Minimum Qualifications
- 5+ years building NLP/AI software professionally and successfully releasing to customers.
- 5+ years of hands-on experience in building scalable systems for training & evaluating of machine learning/deep learning models.
- Experience with state-of-the-art NLP algorithms and AI models, Multi-modal LLMs, Multi-modal contrastive learning, Foundation models, Diffusion based models and parameter efficient fine tuning of LLMs.
- Familiarity with deploying model for large scale inferencing & optimizations.
- Solid understanding of inference speed up techniques such as speculative decoding and optimization of LLMs for human preferences.
- A strong track record of shipping products and publications / patents.

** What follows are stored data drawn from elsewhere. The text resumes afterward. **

import Literature.MathematicalPhysics.QuantumFieldTheory.Federbush1986.PhaseCellIVThmA4Retract

/-!
# `Federbush1986.PhaseCellIVThmA3Sphere` — [Federbush1988PhaseCellIV] Appendix A, **Theorems A.3 and A.4** (capped forms, decls of
# record `PhaseCellIVAppA.ThmA3ContCap` / `ThmA4ContCap`) for the MODEL TARGETS `M = S^{t−1} ⊂ R^t` (unit spheres:
# `SU(2) = S³ ⊂ ℍ = R⁴`, `U(1) = S¹ ⊂ R²`) — PROVED with no hypothesis, the normal projection `Pr_M(y) = y/|y|` being explicit

statement-level skeleton of published theorems with citation tags; proofs where landed; nothing here is a claim about the Yang–Mills mass gap

CITATION HEADER.  P. Federbush, *A phase cell approach to Yang–Mills theory. IV. The choice of variables*, Commun. Math.
Phys. **114** (1988) 317–343 [Federbush1988PhaseCellIV], Appendix A part C, Theorem A.3 and its proof (A.27)–(A.31) p. 342;
p. 339 «Caution».  Cell `lit-balaban`, Phase-2 proof seat **p04 gen 7**; SKELETON row **F4.ThmA.3** (decl of record
`PhaseCellIVAppA.ThmA3ContCap`, p251889; fold owner r19) and row **F4.ThmA.4** (`ThmA4ContCap`, Theorem A.4 p. 343).  Inputs BY
NAME: `PhaseCellIVAppA.Retract.thmA3ContCap_of_retract` (`PhaseCellIVThmA3Retract`) and `thmA4ContCap_of_retract`
(`PhaseCellIVThmA4Retract`), this seat: Theorems A.3 / A.4 for every uniformly smoothly retractable target.

WHAT IS PRINTED (p. 342): «`f^s_ε(x) = Pr_M(f^{s′}_ε(x))` (A.31), where `Pr_M` is the projection onto `M`, using the normal
bundle to `M`, and defined in a neighborhood of `M`.»  For the model group manifolds of the series — `G = SU(2)` (Bałaban CMP
109 Thm 2, the cell's standard model instance) is the unit sphere `S³` of `ℍ = R⁴`, the abelian `U(1)` is `S¹ ⊂ R²` — the
normal projection is the EXPLICIT map `y ↦ y/|y|` on `{|y| > 0}`.  THIS FILE builds a global `C^∞` map `sphereRetraction`
(`= smoothTransition(8|y|² − 1)·y/|y|`, i.e. `y/|y|` for `|y| ≥ ½` and `0` near the origin), checks the four retraction
hypotheses of `thmA3ContCap_of_retract` with `r = ½` (values in the sphere and bounded derivatives on `{d(y, S^{t−1}) < ½} ⊆
{½ < |y| < 3/2}`, identity on the sphere), and concludes **`thmA3ContCap_sphere : ThmA3ContCap n t (sphere 0 1)` for ALL
`n, t`** (for `t = 0` the sphere is empty and the statement is vacuous), and likewise **`thmA4ContCap_sphere : ThmA4ContCap n t
(sphere 0 1)`** (Theorem A.4, punctured ball).  Corollaries by name: `thmA3ContCap_circle` / `thmA4ContCap_circle` (`t = 2`,
`U(1)`), `thmA3ContCap_threeSphere` / `thmA4ContCap_threeSphere` (`t = 4`, `SU(2)`).

WHAT THIS MODULE PROVIDES (namespace `PhaseCellIVAppA.Retract`): def with body `sphereRetraction`; theorems
`sphereRetraction_eq_of_le`, `sphereRetraction_eq_zero_of_le`, `contDiff_sphereRetraction`, `norm_gt_of_infDist_lt`,
`norm_lt_of_infDist_lt`, `sphereRetraction_mem_sphere`, `sphereRetraction_eq_self`, `exists_bound_iteratedFDeriv_sphereRetraction`,
**`thmA3ContCap_sphere`**, `thmA3ContCap_circle`, `thmA3ContCap_threeSphere`, **`thmA4ContCap_sphere`**, `thmA4ContCap_circle`,
`thmA4ContCap_threeSphere`.  No `Prop`-valued definition, no named fact; axioms standard.
-/

namespace Literature.MathematicalPhysics.QuantumFieldTheory.Federbush1986

noncomputable section

open Metric Set Filter Function Real
open scoped ContDiff Topology NNReal

namespace PhaseCellIVAppA

namespace Retract

open LipschitzMollifier

variable {t : ℕ}

/-! ## §1 The explicit normal projection onto the unit sphere, cut off near the origin -/

/-- `Pr_{S^{t−1}}` made global: `sphereRetraction y = smoothTransition(8|y|² − 1)·(y/|y|)` — equal to the normal projection
`y/|y|` for `|y|² ≥ ¼`, and to `0` for `|y|² ≤ ⅛`. [cite: Federbush1988PhaseCellIV, (A.31) p. 342] -/
def sphereRetraction (t : ℕ) (y : Euc t) : Euc t := smoothTransition (8 * ‖y‖ ^ 2 - 1) • (‖y‖⁻¹ • y)

/-- For `|y|² ≥ ¼` the retraction is the normal projection `y/|y|`. [cite: Federbush1988PhaseCellIV, (A.31) p. 342] -/
theorem sphereRetraction_eq_of_le {y : Euc t} (hy : 1 / 4 ≤ ‖y‖ ^ 2) : sphereRetraction t y = ‖y‖⁻¹ • y := by
  unfold sphereRetraction
  rw [smoothTransition.one_of_one_le (by linarith), one_smul]

/-- For `|y|² ≤ ⅛` the retraction vanishes. [cite: Federbush1988PhaseCellIV, (A.31) p. 342] -/
theorem sphereRetraction_eq_zero_of_le {y : Euc t} (hy : ‖y‖ ^ 2 ≤ 1 / 8) : sphereRetraction t y = 0 := by
  unfold sphereRetraction
  rw [smoothTransition.zero_of_nonpos (by linarith), zero_smul]

/-- `sphereRetraction ∈ C^∞(R^t)` (smooth away from `0`, identically `0` near `0`). [cite: Federbush1988PhaseCellIV, (A.31)
p. 342] -/
theorem contDiff_sphereRetraction : ContDiff ℝ ∞ (sphereRetraction t) := by
  rw [contDiff_iff_contDiffAt]
  intro y
  by_cases hy : y = 0
  · subst hy
    have hev : sphereRetraction t =ᶠ[𝓝 (0 : Euc t)] fun _ => 0 := by
      have hopen : IsOpen {z : Euc t | ‖z‖ ^ 2 < 1 / 8} := isOpen_lt (continuous_norm.pow 2) continuous_const
      filter_upwards [hopen.mem_nhds (by simp)] with z hz using sphereRetraction_eq_zero_of_le (le_of_lt hz)
    exact contDiffAt_const.congr_of_eventuallyEq hev
  · have h1 : ContDiffAt ℝ ∞ (fun z : Euc t => smoothTransition (8 * ‖z‖ ^ 2 - 1)) y :=
      smoothTransition.contDiffAt.comp y (((contDiffAt_id.norm_sq ℝ).const_smul (8 : ℝ)).sub contDiffAt_const)
    have h2 : ContDiffAt ℝ ∞ (fun z : Euc t => ‖z‖⁻¹) y := (contDiffAt_norm ℝ hy).inv (norm_ne_zero_iff.2 hy)
    have h3 : ContDiffAt ℝ ∞ (fun z : Euc t => ‖z‖⁻¹ • z) y := h2.smul contDiffAt_id
    exact h1.smul h3

/-! ## §2 The retraction hypotheses on the `½`-neighbourhood of the sphere -/

/-- `d(y, S^{t−1}) < ½` forces `|y| > ½`. [cite: Federbush1988PhaseCellIV, (A.31) p. 342] -/
theorem norm_gt_of_infDist_lt (hS : (sphere (0 : Euc t) 1).Nonempty) {y : Euc t} (hy : infDist y (sphere (0 : Euc t) 1) < 1 / 2) :
    1 / 2 < ‖y‖ := by
  obtain ⟨z, hz, hyz⟩ := (infDist_lt_iff hS).1 hy
  rw [mem_sphere, dist_zero_right] at hz
  rw [dist_eq_norm] at hyz
  have := norm_sub_norm_le z y
  rw [norm_sub_rev] at this
  linarith

/-- `d(y, S^{t−1}) < ½` forces `|y| < 3/2`. [cite: Federbush1988PhaseCellIV, (A.31) p. 342] -/
theorem norm_lt_of_infDist_lt (hS : (sphere (0 : Euc t) 1).Nonempty) {y : Euc t} (hy : infDist y (sphere (0 : Euc t) 1) < 1 / 2) :
    ‖y‖ < 3 / 2 := by
  obtain ⟨z, hz, hyz⟩ := (infDist_lt_iff hS).1 hy
  rw [mem_sphere, dist_zero_right] at hz
  rw [dist_eq_norm] at hyz
  have := norm_le_norm_sub_add y z
  linarith

/-- On the `½`-neighbourhood the retraction lands in the sphere. [cite: Federbush1988PhaseCellIV, (A.31) p. 342] -/
theorem sphereRetraction_mem_sphere (hS : (sphere (0 : Euc t) 1).Nonempty) {y : Euc t}
    (hy : infDist y (sphere (0 : Euc t) 1) < 1 / 2) : sphereRetraction t y ∈ sphere (0 : Euc t) 1 := by
  have h1 := norm_gt_of_infDist_lt hS hy
  have hpos : 0 < ‖y‖ := by linarith
  rw [sphereRetraction_eq_of_le (by nlinarith), mem_sphere, dist_zero_right, norm_smul, norm_inv, norm_norm,
    inv_mul_cancel₀ hpos.ne']

/-- The retraction is the identity on the sphere. [cite: Federbush1988PhaseCellIV, (A.31) p. 342] -/
theorem sphereRetraction_eq_self {y : Euc t} (hy : y ∈ sphere (0 : Euc t) 1) : sphereRetraction t y = y := by
  rw [mem_sphere, dist_zero_right] at hy
  rw [sphereRetraction_eq_of_le (by rw [hy]; norm_num), hy, inv_one, one_smul]

/-- Each derivative of the retraction is bounded on the `½`-neighbourhood of the sphere (continuity on the compact annulus
`½ ≤ |y| ≤ 3/2`). [cite: Federbush1988PhaseCellIV, (A.26)/(A.31) p. 342] -/
theorem exists_bound_iteratedFDeriv_sphereRetraction (hS : (sphere (0 : Euc t) 1).Nonempty) (i : ℕ) :
    ∃ C : ℝ, ∀ y : Euc t, infDist y (sphere (0 : Euc t) 1) < 1 / 2 → ‖iteratedFDeriv ℝ i (sphereRetraction t) y‖ ≤ C := by
  have hK : IsCompact (closedBall (0 : Euc t) (3 / 2) \ ball (0 : Euc t) (1 / 2)) := (isCompact_closedBall _ _).diff isOpen_ball
  obtain ⟨C, hC⟩ := hK.exists_bound_of_continuousOn
    ((contDiff_sphereRetraction.continuous_iteratedFDeriv (m := i) (mod_cast le_top)).continuousOn)
  refine ⟨C, fun y hy => hC y ⟨?_, ?_⟩⟩
  · rw [mem_closedBall, dist_zero_right]; exact (norm_lt_of_infDist_lt hS hy).le
  · rw [mem_ball, dist_zero_right, not_lt]; exact (norm_gt_of_infDist_lt hS hy).le

/-! ## §3 Theorem A.3 (capped form) for sphere targets -/

/-- **Theorem A.3 of [Federbush1988PhaseCellIV] (decl of record `ThmA3ContCap`, p. 339 «Caution» cap) for the unit sphere
`M = S^{t−1} ⊂ R^t`, every `n` and every `t`** — the cell's model targets `SU(2) = S³ ⊂ ℍ` (`t = 4`) and `U(1) = S¹` (`t = 2`):
for every cap `c₁` there are constants `c_m` such that every `f : B → S^{t−1}` with `Λ₁(f) ≤ c₁` has an `f^s : B → S^{t−1}`,
`f^s = f` on `∂B`, continuous on `B`, `C^∞` inside, with `‖D^m f^s(x)‖ ≤ c_m d(x, ∂B)^{−(m−1)} Λ₁(f)`.  NO hypothesis: the normal
projection is the explicit `y ↦ y/|y|`. [cite: Federbush1988PhaseCellIV, Theorem A.3 (A.25)–(A.26), (A.31) p. 342; «Caution»
p. 339] -/
theorem thmA3ContCap_sphere (n t : ℕ) : ThmA3ContCap n t (sphere (0 : EuclideanSpace ℝ (Fin t)) 1) := by
  by_cases hS : (sphere (0 : Euc t) 1).Nonempty
  · exact thmA3ContCap_of_retract (P := sphereRetraction t) (r := 1 / 2) (by norm_num) contDiff_sphereRetraction
      (fun y hy => sphereRetraction_mem_sphere hS hy) (fun y hy => sphereRetraction_eq_self hy)
      (fun i => exists_bound_iteratedFDeriv_sphereRetraction hS i) n
  · -- `t = 0`: the sphere is empty, there is no `f : B → ∅` (the ball contains `0`), the statement is vacuous
    intro c₁
    refine ⟨fun _ => 0, fun f _ => ?_⟩
    exact absurd ⟨_, (f ⟨0, mem_closedBall_self zero_le_one⟩).2⟩ hS

/-- **The abelian model target `U(1) = S¹ ⊂ R²`.** [cite: Federbush1988PhaseCellIV, Theorem A.3 p. 342] -/
theorem thmA3ContCap_circle (n : ℕ) : ThmA3ContCap n 2 (sphere (0 : EuclideanSpace ℝ (Fin 2)) 1) :=
  thmA3ContCap_sphere n 2

/-- **The model target `SU(2) = S³ ⊂ ℍ = R⁴`** (the cell's standard model instance of the group manifold).
[cite: Federbush1988PhaseCellIV, Theorem A.3 p. 342] -/
theorem thmA3ContCap_threeSphere (n : ℕ) : ThmA3ContCap n 4 (sphere (0 : EuclideanSpace ℝ (Fin 4)) 1) :=
  thmA3ContCap_sphere n 4

/-! ## §4 Theorem A.4 (capped form) for sphere targets -/

/-- **Theorem A.4 of [Federbush1988PhaseCellIV] (decl of record `ThmA4ContCap`, p. 339 «Caution» cap) for the unit sphere
`M = S^{t−1} ⊂ R^t`, every `n` and every `t`** (`SU(2) = S³`, `U(1) = S¹`): for every cap `c₁` there are constants `c_m` such that
for every centre `x₀` every Lipschitz `f : ∂B → S^{t−1}` with `Λ₁(f) ≤ c₁` has an `f^{es} : B − x₀ → S^{t−1}`, `= f` on `∂B`,
continuous, `C^∞` on the open punctured ball, with `‖D^m f^{es}(x)‖ ≤ c_m d(x, ∂B ∪ x₀)^{−(m−1)} |x − x₀|^{−1} Λ₁(f)`.  NO hypothesis.
[cite: Federbush1988PhaseCellIV, Theorem A.4 (A.34)–(A.36) p. 343; (A.31) p. 342; «Caution» p. 339] -/
theorem thmA4ContCap_sphere (n t : ℕ) : ThmA4ContCap n t (sphere (0 : EuclideanSpace ℝ (Fin t)) 1) := by
  by_cases hS : (sphere (0 : Euc t) 1).Nonempty
  · exact thmA4ContCap_of_retract (P := sphereRetraction t) (r := 1 / 2) (by norm_num) contDiff_sphereRetraction
      (fun y hy => sphereRetraction_mem_sphere hS hy) (fun y hy => sphereRetraction_eq_self hy)
      (fun i => exists_bound_iteratedFDeriv_sphereRetraction hS i) n
  · -- `t = 0`: the target sphere is empty; a datum `f : ∂B → ∅` exists only if `∂B = ∅`, i.e. the source space is the point
    -- `{x₀}`, and then `B − x₀ = ∅`: every clause is vacuous
    intro c₁
    refine ⟨fun _ => 0, fun x₀ f _ => ?_⟩
    have hpt : ∀ y : Euc n, y = x₀ := by
      intro y
      by_contra hy
      have hy0 : y - x₀ ≠ 0 := sub_ne_zero.2 hy
      have hmem : x₀ + ‖y - x₀‖⁻¹ • (y - x₀) ∈ sphere x₀ 1 := by
        rw [mem_sphere, dist_eq_norm, add_sub_cancel_left, norm_smul, norm_inv, norm_norm,
          inv_mul_cancel₀ (norm_ne_zero_iff.2 hy0)]
      exact hS ⟨_, (f ⟨_, hmem⟩).2⟩
    have hempty : ∀ S : Set (Euc n), S \ {x₀} = ∅ := fun S =>
      eq_empty_of_forall_notMem fun y hy => hy.2 (mem_singleton_iff.2 (hpt y))
    refine ⟨fun _ => 0, ?_, fun x => absurd ⟨_, (f x).2⟩ hS, ?_, ?_, fun m _ K _ _ x hx => ?_⟩
    · rw [hempty]; exact mapsTo_empty _ _
    · rw [hempty]; exact continuousOn_empty _
    · rw [hempty]; exact contDiffOn_empty
    · rw [hempty] at hx; exact absurd hx (notMem_empty _)

/-- **Theorem A.4 for the abelian model target `U(1) = S¹ ⊂ R²`.** [cite: Federbush1988PhaseCellIV, Theorem A.4 p. 343] -/
theorem thmA4ContCap_circle (n : ℕ) : ThmA4ContCap n 2 (sphere (0 : EuclideanSpace ℝ (Fin 2)) 1) :=
  thmA4ContCap_sphere n 2

/-- **Theorem A.4 for the model target `SU(2) = S³ ⊂ ℍ = R⁴`.** [cite: Federbush1988PhaseCellIV, Theorem A.4 p. 343] -/
theorem thmA4ContCap_threeSphere (n : ℕ) : ThmA4ContCap n 4 (sphere (0 : EuclideanSpace ℝ (Fin 4)) 1) :=
  thmA4ContCap_sphere n 4

end Retract

end PhaseCellIVAppA

end

end Literature.MathematicalPhysics.QuantumFieldTheory.Federbush1986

- Strong proficiency in PyTorch, TensorFlow, Transformers, Kubernetes, Docker, LangChain, vectorDB and cloud platforms like AWS, GCP, or Azure, and Monitoring tool like Grafana, and CI/CD like airflow, gitlab, and Big Data management like Spark, Kafka.
Preferred Qualifications
- Ph.D. in Computer Science, Artificial Intelligence, Machine Learning or related field; or M.S. in related field with 3+ years experience applying machine learning engineer to real business problems.
- Excellent presentation, written and verbal communication, engagement and interpersonal skills along with validated skills in building great design.